[DATA FOR THIS TASK — start]
/-- The level-0 law `dμ₀ = gaussProb (W_E(C^{(0)})⁻¹)`, `(C^{(0)})⁻¹ = G₁⁻¹`, is a probability measure with positive mass
(given, in addition, the positivity of `⟨·,·⟩_E` itself). [cite: Balaban1982Higgs1, (3.33) p.617] -/
theorem law₀_isProbabilityMeasure (h : T.Consistent) (E1 : (T.step 1).ScalarProducts WE (W 1) (W (1 + 1)))
    (posE : ∀ u : ι → ℝ, u ≠ 0 → 0 < u ⬝ᵥ (WE *ᵥ u))
    (symW1 : ∀ u v : T.κ 1 → ℝ, u ⬝ᵥ (W 1 *ᵥ v) = v ⬝ᵥ (W 1 *ᵥ u))
    (symH : ∀ φ ψ : ι → ℝ, φ ⬝ᵥ (WE *ᵥ (T.H *ᵥ ψ)) = ψ ⬝ᵥ (WE *ᵥ (T.H *ᵥ φ))) :
    IsProbabilityMeasure (B2Eq228Conditioning.gaussProb (ginvW T WE))
      ∧ 0 < B13GaugeDevices.gaussNorm (ginvW T WE) := by
  have hpos := gaussNorm_ginv_pos (T.step 1) E1 posE symW1 symH (h.G_arg 1 le_rfl)
  exact ⟨B2Eq228Conditioning.isProbabilityMeasure_gaussProb hpos.1, hpos.2⟩

/-- **The p. 617 sentence in probabilistic form, with the non-degeneracy DISCHARGED**: as `rtIter_eq_mean`, the masses
being positive by `law_isProbabilityMeasure`/`law₀_isProbabilityMeasure`; the only hypothesis beyond those of
`B1Eq333FluctuationIntegrals.rtIter_eq` is the positivity of the scalar product `⟨·,·⟩_E` of the initial lattice.
[cite: Balaban1982Higgs1, (3.33) p.617] -/
theorem rtIter_eq_mean' (h : T.Consistent) (E : ∀ j, 1 ≤ j → (T.step j).ScalarProducts WE (W j) (W (j + 1)))
    (posE : ∀ u : ι → ℝ, u ≠ 0 → 0 < u ⬝ᵥ (WE *ᵥ u))
    (symE : ∀ φ ψ : ι → ℝ, φ ⬝ᵥ (WE *ᵥ ψ) = ψ ⬝ᵥ (WE *ᵥ φ))
    (symW : ∀ j, 1 ≤ j → ∀ u v : T.κ j → ℝ, u ⬝ᵥ (W j *ᵥ v) = v ⬝ᵥ (W j *ᵥ u))
    (symH : ∀ φ ψ : ι → ℝ, φ ⬝ᵥ (WE *ᵥ (T.H *ᵥ ψ)) = ψ ⬝ᵥ (WE *ᵥ (T.H *ᵥ φ)))
    (F : (ι → ℝ) → ℝ) (n : ℕ) (B : T.κ (n + 1) → ℝ) :
    rtIter T WE W c F n B
      = (∏ j ∈ Finset.range (n + 1), c j)
        * (Real.exp (-(1 / 2 * (B ⬝ᵥ (W (n + 1) *ᵥ ((T.step (n + 1)).Δk *ᵥ B)))))
          * ((B13GaugeDevices.gaussNorm (ginvW T WE)
              * ∏ j ∈ Finset.Icc 1 n, B13GaugeDevices.gaussNorm (cinvW T W j))
            * fluctMean T W (fun v => ∫ A' : ι → ℝ, F (A' + v)
                ∂(B2Eq228Conditioning.gaussProb (ginvW T WE))) n (bg T (n + 1) B))) :=
  rtIter_eq_mean c h E symE symW symH F n
    (law₀_isProbabilityMeasure h (E 1 le_rfl) posE (symW 1 le_rfl) symH).2.ne'
    (fun j hj _ => (law_isProbabilityMeasure h E symE symW symH j hj).2.ne') B

end Laws

end Literature.MathematicalPhysics.QuantumFieldTheory.Balaban1983to89.B1Eq335FluctuationMeasure
/-! ### 4. (M3) two whole and two partial blocks: some cross meet is new -/

/-- (M3), the asymmetric half: in an old representation `(K ∪ B u ∪ B v) ∩ b = d ∩ d'` with `B u` whole in `d`, some cross meet is
new. [this work] -/
theorem newMeets_nonempty_of_two_partial_aux (hanti : IsAntichain (· ⊆ ·) (P : Set (Finset α)))
    (hA : ∀ a, a ∈ above P r ↔ ∃ i j, i ≠ j ∧ a = K ∪ B i ∪ B j)
    (hdis : ∀ i j, i ≠ j → Disjoint (B i) (B j)) (hKB : ∀ i, Disjoint K (B i)) (hne : ∀ i, (B i).Nonempty) (hr : r ∈ K)
    (hR : ∀ d ∈ below P r, (∀ t u v : Fin 4, t ≠ u → t ≠ v → u ≠ v → B t ⊆ d ∨ B u ⊆ d ∨ B v ⊆ d) ∧
      (¬ d ⊆ K ∪ Finset.univ.biUnion B → ∀ u v : Fin 4, u ≠ v → B u ⊆ d ∨ B v ⊆ d))
    {b : Finset α} {s t u v : Fin 4}
    (hst : s ≠ t) (hsu : s ≠ u) (hsv : s ≠ v) (htu : t ≠ u) (htv : t ≠ v) (huv : u ≠ v)
    (hu : ¬ B u ⊆ b) (hv : ¬ B v ⊆ b) (hu' : (B u ∩ b).Nonempty) (hv' : (B v ∩ b).Nonempty)
    {d d' : Finset α} (hd : d ∈ below P r) (hd' : d' ∈ below P r) (heq : (K ∪ B u ∪ B v) ∩ b = d ∩ d')
    (hfull : B u ⊆ d) : (newMeets P r).Nonempty := by
  -- block traces of the representation
  have E : ∀ {m : Fin 4}, m ≠ u → m ≠ v → ∀ {y : α}, y ∈ B m → y ∈ d → y ∈ d' → False := by
    intro m hmu hmv y hy hyd hyd'
    have hy2 : y ∈ (K ∪ B u ∪ B v) ∩ b := by rw [heq]; exact mem_inter.2 ⟨hyd, hyd'⟩
    rcases (mem_blowup_member_iff hdis hKB hy).1 (mem_inter.1 hy2).1 with rfl | rfl
    · exact hmu rfl
    · exact hmv rfl
  have tr : ∀ {m : Fin 4}, m = u ∨ m = v → ∀ {y : α}, y ∈ B m → (y ∈ d ∧ y ∈ d' ↔ y ∈ b) := by
    intro m hm y hy
    constructor
    · intro h
      have hy2 : y ∈ (K ∪ B u ∪ B v) ∩ b := by rw [heq]; exact mem_inter.2 h
      exact (mem_inter.1 hy2).2
    · intro hyb
      have hy2 : y ∈ (K ∪ B u ∪ B v) ∩ b := mem_inter.2 ⟨(mem_blowup_member_iff hdis hKB hy).2 hm, hyb⟩
      rw [heq] at hy2; exact mem_inter.1 hy2
  -- `u` is partial in `d'`: its trace there is `B u ∩ b`
  have ud' : B u ∩ d' = B u ∩ b := by
    ext y; simp only [mem_inter]
    constructor
    · rintro ⟨hy, hyd'⟩; exact ⟨hy, ((tr (Or.inl rfl) hy).1 ⟨hfull hy, hyd'⟩)⟩
    · rintro ⟨hy, hyb⟩; exact ⟨hy, ((tr (Or.inl rfl) hy).2 hyb).2⟩
  have nud' : ¬ B u ⊆ d' := by
    intro h; apply hu; intro y hy
    have : y ∈ B u ∩ d' := mem_inter.2 ⟨hy, h hy⟩
    rw [ud'] at this; exact (mem_inter.1 this).2
  -- a whole block `m₁ ∈ {s, t}` of `d'`, absent from `d`
  have hm₁ : ∃ m₁, m₁ ≠ u ∧ m₁ ≠ v ∧ B m₁ ⊆ d' := by
    rcases (hR d' hd').1 s t u hst hsu htu with h | h | h
    · exact ⟨s, hsu, hsv, h⟩
    · exact ⟨t, htu, htv, h⟩
    · exact absurd h nud'
  obtain ⟨m₁, h1u, h1v, hm₁⟩ := hm₁
  have e₁ : B m₁ ∩ d = ∅ := by
    apply eq_empty_of_forall_notMem; intro y hy
    obtain ⟨hy1, hy2⟩ := mem_inter.1 hy
    exact E h1u h1v hy1 hy2 (hm₁ hy1)
  obtain ⟨m₂, h2m₁, h2u, h2v⟩ := fin4_exists_fourth h1u h1v huv
  -- `d` misses `m₁`, hence meets `m₂` and `v`
  have t₂ : (B m₂ ∩ d).Nonempty := touches_of_regime hanti hA hne hr hR hd h2m₁.symm e₁
  -- (R) for `d` on `m₁, m₂, v`
  rcases (hR d hd).1 m₁ m₂ v h2m₁.symm h1v h2v with h | h | h
  · exact absurd e₁ (inter_ne_empty_of_subset hne h)
  · -- `B m₂` whole in `d`, so absent from `d'`; then (R) for `d'` on `m₂, u, v` makes `B v` whole in `d'`,
    -- and `d` has the shape of (M1): blocks `u, m₂` whole, `m₁` absent, `v` partial
    have e₂ : B m₂ ∩ d' = ∅ := by
      apply eq_empty_of_forall_notMem; intro y hy
      obtain ⟨hy1, hy2⟩ := mem_inter.1 hy
      exact E h2u h2v hy1 (h hy1) hy2
    have fv' : B v ⊆ d' := by
      rcases (hR d' hd').1 m₂ u v h2u h2v huv with h' | h' | h'
      · exact absurd e₂ (inter_ne_empty_of_subset hne h')
      · exact absurd h' nud'
      · exact h'
    have vd : B v ∩ d = B v ∩ b := by
      ext y; simp only [mem_inter]
      constructor
      · rintro ⟨hy, hyd⟩; exact ⟨hy, (tr (Or.inr rfl) hy).1 ⟨hyd, fv' hy⟩⟩
      · rintro ⟨hy, hyb⟩; exact ⟨hy, ((tr (Or.inr rfl) hy).2 hyb).1⟩
    have nvd : ¬ B v ⊆ d := by
      intro h'; apply hv; intro y hy
      have : y ∈ B v ∩ d := mem_inter.2 ⟨hy, h' hy⟩
      rw [vd] at this; exact (mem_inter.1 this).2
    obtain ⟨y, hy⟩ := hv'
    obtain ⟨hyv, hyb⟩ := mem_inter.1 hy
    have hyd : y ∈ d := ((tr (Or.inr rfl) hyv).2 hyb).1
    exact ⟨_, inter_mem_newMeets_of_single_partial hanti hA hdis hKB hne hr hR hd h1v.symm e₁ nvd⟩
  · -- `B v` whole in `d`: then `v` is partial in `d'`, and (R) for `d'` on `m₂, u, v` makes `B m₂` whole in `d'`,
    -- hence absent from `d` — contradicting `t₂`
    have vd' : ∀ {y : α}, y ∈ B v → y ∈ d' → y ∈ b := fun hy hyd' => (tr (Or.inr rfl) hy).1 ⟨h hy, hyd'⟩
    have nvd' : ¬ B v ⊆ d' := by
      intro h'; apply hv; intro y hy; exact vd' hy (h' hy)
    rcases (hR d' hd').1 m₂ u v h2u h2v huv with h' | h' | h'
    · obtain ⟨y, hy⟩ := t₂
      obtain ⟨hy1, hy2⟩ := mem_inter.1 hy
      exact absurd (E h2u h2v hy1 hy2 (h' hy1)) id
    · exact absurd h' nud'
    · exact absurd h' nvd'

/-- **(M3)** Under (R): if `b` below contains blocks `s, t` and meets blocks `u, v` without containing them, some cross meet is
new. [this work] -/
theorem newMeets_nonempty_of_two_partial (hanti : IsAntichain (· ⊆ ·) (P : Set (Finset α)))
    (hA : ∀ a, a ∈ above P r ↔ ∃ i j, i ≠ j ∧ a = K ∪ B i ∪ B j)
    (hdis : ∀ i j, i ≠ j → Disjoint (B i) (B j)) (hKB : ∀ i, Disjoint K (B i)) (hne : ∀ i, (B i).Nonempty) (hr : r ∈ K)
    (hR : ∀ d ∈ below P r, (∀ t u v : Fin 4, t ≠ u → t ≠ v → u ≠ v → B t ⊆ d ∨ B u ⊆ d ∨ B v ⊆ d) ∧
      (¬ d ⊆ K ∪ Finset.univ.biUnion B → ∀ u v : Fin 4, u ≠ v → B u ⊆ d ∨ B v ⊆ d))
    {b : Finset α} (hb : b ∈ below P r) {s t u v : Fin 4}
    (hst : s ≠ t) (hsu : s ≠ u) (hsv : s ≠ v) (htu : t ≠ u) (htv : t ≠ v) (huv : u ≠ v)
    (hu : ¬ B u ⊆ b) (hv : ¬ B v ⊆ b) (hu' : (B u ∩ b).Nonempty) (hv' : (B v ∩ b).Nonempty) :
    (newMeets P r).Nonempty := by
  by_cases hnew : (K ∪ B u ∪ B v) ∩ b ∈ newMeets P r
  · exact ⟨_, hnew⟩
  rw [inter_mem_newMeets_iff (blowup_mem_above hA huv) hb, not_not] at hnew
  obtain ⟨d, hd, d', hd', hdd', heq⟩ := mem_meets_iff.1 hnew
  have E : ∀ {m : Fin 4}, m ≠ u → m ≠ v → ∀ {y : α}, y ∈ B m → y ∈ d → y ∈ d' → False := by
    intro m hmu hmv y hy hyd hyd'
    have hy2 : y ∈ (K ∪ B u ∪ B v) ∩ b := by rw [heq]; exact mem_inter.2 ⟨hyd, hyd'⟩
    rcases (mem_blowup_member_iff hdis hKB hy).1 (mem_inter.1 hy2).1 with rfl | rfl
    · exact hmu rfl
    · exact hmv rfl
  have trv : ∀ {y : α}, y ∈ B v → y ∈ d → y ∈ d' → y ∈ b := by
    intro y _ hyd hyd'
    have hy2 : y ∈ (K ∪ B u ∪ B v) ∩ b := by rw [heq]; exact mem_inter.2 ⟨hyd, hyd'⟩
    exact (mem_inter.1 hy2).2
  by_cases hfu : B u ⊆ d
  · exact newMeets_nonempty_of_two_partial_aux hanti hA hdis hKB hne hr hR hst hsu hsv htu htv huv hu hv hu' hv' hd hd' heq hfu
  by_cases hfu' : B u ⊆ d'
  · exact newMeets_nonempty_of_two_partial_aux hanti hA hdis hKB hne hr hR hst hsu hsv htu htv huv hu hv hu' hv' hd' hd
      (heq.trans (inter_comm d d')) hfu'
  · -- neither contains `B u`: whole blocks `m₁` of `d` and `m₂` of `d'` among `s, t`, different; then `B v` whole in `d`,
    -- partial in `d'`, and (R) for `d'` on `m₁, u, v` fails
    exfalso
    have hm₁ : ∃ m₁, m₁ ≠ u ∧ m₁ ≠ v ∧ B m₁ ⊆ d := by
      rcases (hR d hd).1 s t u hst hsu htu with h | h | h
      · exact ⟨s, hsu, hsv, h⟩
      · exact ⟨t, htu, htv, h⟩
      · exact absurd h hfu
    obtain ⟨m₁, h1u, h1v, hm₁⟩ := hm₁
    have e₁ : B m₁ ∩ d' = ∅ := by
      apply eq_empty_of_forall_notMem; intro y hy
      obtain ⟨hy1, hy2⟩ := mem_inter.1 hy
      exact E h1u h1v hy1 (hm₁ hy1) hy2
    obtain ⟨m₂, h2m₁, h2u, h2v⟩ := fin4_exists_fourth h1u h1v huv
    have hm₂ : B m₂ ⊆ d' := by
      rcases (hR d' hd').1 m₁ m₂ u h2m₁.symm h1u h2u with h | h | h
      · exact absurd e₁ (inter_ne_empty_of_subset hne h)
      · exact h
      · exact absurd h hfu'
    have e₂ : B m₂ ∩ d = ∅ := by
      apply eq_empty_of_forall_notMem; intro y hy
      obtain ⟨hy1, hy2⟩ := mem_inter.1 hy
      exact E h2u h2v hy1 hy2 (hm₂ hy1)
    have fv : B v ⊆ d := by
      rcases (hR d hd).1 m₂ u v h2u h2v huv with h | h | h
      · exact absurd e₂ (inter_ne_empty_of_subset hne h)
      · exact absurd h hfu
      · exact h
    have nfv' : ¬ B v ⊆ d' := by
      intro h; apply hv; intro y hy; exact trv hy (fv hy) (h hy)
    rcases (hR d' hd').1 m₁ u v h1u h1v huv with h | h | h
    · exact inter_ne_empty_of_subset hne h e₁
    · exact hfu' h
    · exact nfv' h

end Blowup

end Summit.CriticalPhenomena.PercolationContinuityZ3.Theorems.SahiColouredDaykin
[DATA FOR THIS TASK — finish]
### EXERCISE REQUIREMENTS
From the records above, repeat exactly the lines from the one with "rcases (hR d hd).1 s" through the one with "have nfv' : ¬ B v ⊆ d' := by", both included.

### TASK RESPONSE
      rcases (hR d hd).1 s t u hst hsu htu with h | h | h
      · exact ⟨s, hsu, hsv, h⟩
      · exact ⟨t, htu, htv, h⟩
      · exact absurd h hfu
    obtain ⟨m₁, h1u, h1v, hm₁⟩ := hm₁
    have e₁ : B m₁ ∩ d' = ∅ := by
      apply eq_empty_of_forall_notMem; intro y hy
      obtain ⟨hy1, hy2⟩ := mem_inter.1 hy
      exact E h1u h1v hy1 (hm₁ hy1) hy2
    obtain ⟨m₂, h2m₁, h2u, h2v⟩ := fin4_exists_fourth h1u h1v huv
    have hm₂ : B m₂ ⊆ d' := by
      rcases (hR d' hd').1 m₁ m₂ u h2m₁.symm h1u h2u with h | h | h
      · exact absurd e₁ (inter_ne_empty_of_subset hne h)
      · exact h
      · exact absurd h hfu'
    have e₂ : B m₂ ∩ d = ∅ := by
      apply eq_empty_of_forall_notMem; intro y hy
      obtain ⟨hy1, hy2⟩ := mem_inter.1 hy
      exact E h2u h2v hy1 hy2 (hm₂ hy1)
    have fv : B v ⊆ d := by
      rcases (hR d hd).1 m₂ u v h2u h2v huv with h | h | h
      · exact absurd e₂ (inter_ne_empty_of_subset hne h)
      · exact absurd h hfu
      · exact h
    have nfv' : ¬ B v ⊆ d' := by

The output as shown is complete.